╭──
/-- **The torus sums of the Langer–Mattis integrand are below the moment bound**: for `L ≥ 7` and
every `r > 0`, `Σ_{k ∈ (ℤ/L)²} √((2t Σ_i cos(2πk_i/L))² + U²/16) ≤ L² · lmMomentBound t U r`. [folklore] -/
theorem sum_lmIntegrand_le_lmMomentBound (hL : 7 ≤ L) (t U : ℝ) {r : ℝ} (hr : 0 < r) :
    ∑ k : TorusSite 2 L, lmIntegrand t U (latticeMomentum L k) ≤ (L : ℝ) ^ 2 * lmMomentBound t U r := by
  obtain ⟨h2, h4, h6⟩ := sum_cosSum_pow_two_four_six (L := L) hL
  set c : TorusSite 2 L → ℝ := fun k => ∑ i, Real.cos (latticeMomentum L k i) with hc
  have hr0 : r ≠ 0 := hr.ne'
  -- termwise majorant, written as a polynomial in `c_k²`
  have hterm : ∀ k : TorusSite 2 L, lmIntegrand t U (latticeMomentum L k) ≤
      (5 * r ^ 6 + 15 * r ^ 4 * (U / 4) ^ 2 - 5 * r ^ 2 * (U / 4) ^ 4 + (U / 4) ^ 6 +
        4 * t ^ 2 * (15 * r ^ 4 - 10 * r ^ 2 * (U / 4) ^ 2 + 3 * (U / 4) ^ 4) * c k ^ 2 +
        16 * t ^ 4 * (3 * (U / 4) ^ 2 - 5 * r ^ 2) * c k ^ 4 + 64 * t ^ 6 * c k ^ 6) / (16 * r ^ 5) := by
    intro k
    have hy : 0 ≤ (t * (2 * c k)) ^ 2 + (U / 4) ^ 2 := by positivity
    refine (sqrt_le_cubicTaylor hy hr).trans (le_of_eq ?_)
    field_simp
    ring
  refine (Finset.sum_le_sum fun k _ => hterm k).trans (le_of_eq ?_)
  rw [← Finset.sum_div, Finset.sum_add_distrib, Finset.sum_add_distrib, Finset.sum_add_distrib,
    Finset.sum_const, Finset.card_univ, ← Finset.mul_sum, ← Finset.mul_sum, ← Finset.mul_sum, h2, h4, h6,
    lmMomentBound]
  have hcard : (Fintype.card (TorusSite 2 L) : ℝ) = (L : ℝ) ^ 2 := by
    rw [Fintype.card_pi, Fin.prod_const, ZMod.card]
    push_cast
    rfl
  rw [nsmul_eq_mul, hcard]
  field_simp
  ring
╰──
### Work instructions
Retype all the data, changing nothing.

### Exercise answer
/-- **The torus sums of the Langer–Mattis integrand are below the moment bound**: for `L ≥ 7` and
every `r > 0`, `Σ_{k ∈ (ℤ/L)²} √((2t Σ_i cos(2πk_i/L))² + U²/16) ≤ L² · lmMomentBound t U r`. [folklore] -/
theorem sum_lmIntegrand_le_lmMomentBound (hL : 7 ≤ L) (t U : ℝ) {r : ℝ} (hr : 0 < r) :
    ∑ k : TorusSite 2 L, lmIntegrand t U (latticeMomentum L k) ≤ (L : ℝ) ^ 2 * lmMomentBound t U r := by
  obtain ⟨h2, h4, h6⟩ := sum_cosSum_pow_two_four_six (L := L) hL
  set c : TorusSite 2 L → ℝ := fun k => ∑ i, Real.cos (latticeMomentum L k i) with hc
  have hr0 : r ≠ 0 := hr.ne'
  -- termwise majorant, written as a polynomial in `c_k²`
  have hterm : ∀ k : TorusSite 2 L, lmIntegrand t U (latticeMomentum L k) ≤
      (5 * r ^ 6 + 15 * r ^ 4 * (U / 4) ^ 2 - 5 * r ^ 2 * (U / 4) ^ 4 + (U / 4) ^ 6 +
        4 * t ^ 2 * (15 * r ^ 4 - 10 * r ^ 2 * (U / 4) ^ 2 + 3 * (U / 4) ^ 4) * c k ^ 2 +
        16 * t ^ 4 * (3 * (U / 4) ^ 2 - 5 * r ^ 2) * c k ^ 4 + 64 * t ^ 6 * c k ^ 6) / (16 * r ^ 5) := by
    intro k
    have hy : 0 ≤ (t * (2 * c k)) ^ 2 + (U / 4) ^ 2 := by positivity
    refine (sqrt_le_cubicTaylor hy hr).trans (le_of_eq ?_)
    field_simp
    ring
  refine (Finset.sum_le_sum fun k _ => hterm k).trans (le_of_eq ?_)
  rw [← Finset.sum_div, Finset.sum_add_distrib, Finset.sum_add_distrib, Finset.sum_add_distrib,
    Finset.sum_const, Finset.card_univ, ← Finset.mul_sum, ← Finset.mul_sum, ← Finset.mul_sum, h2, h4, h6,
    lmMomentBound]
  have hcard : (Fintype.card (TorusSite 2 L) : ℝ) = (L : ℝ) ^ 2 := by
    rw [Fintype.card_pi, Fin.prod_const, ZMod.card]
    push_cast
    rfl
  rw [nsmul_eq_mul, hcard]
  field_simp
  ring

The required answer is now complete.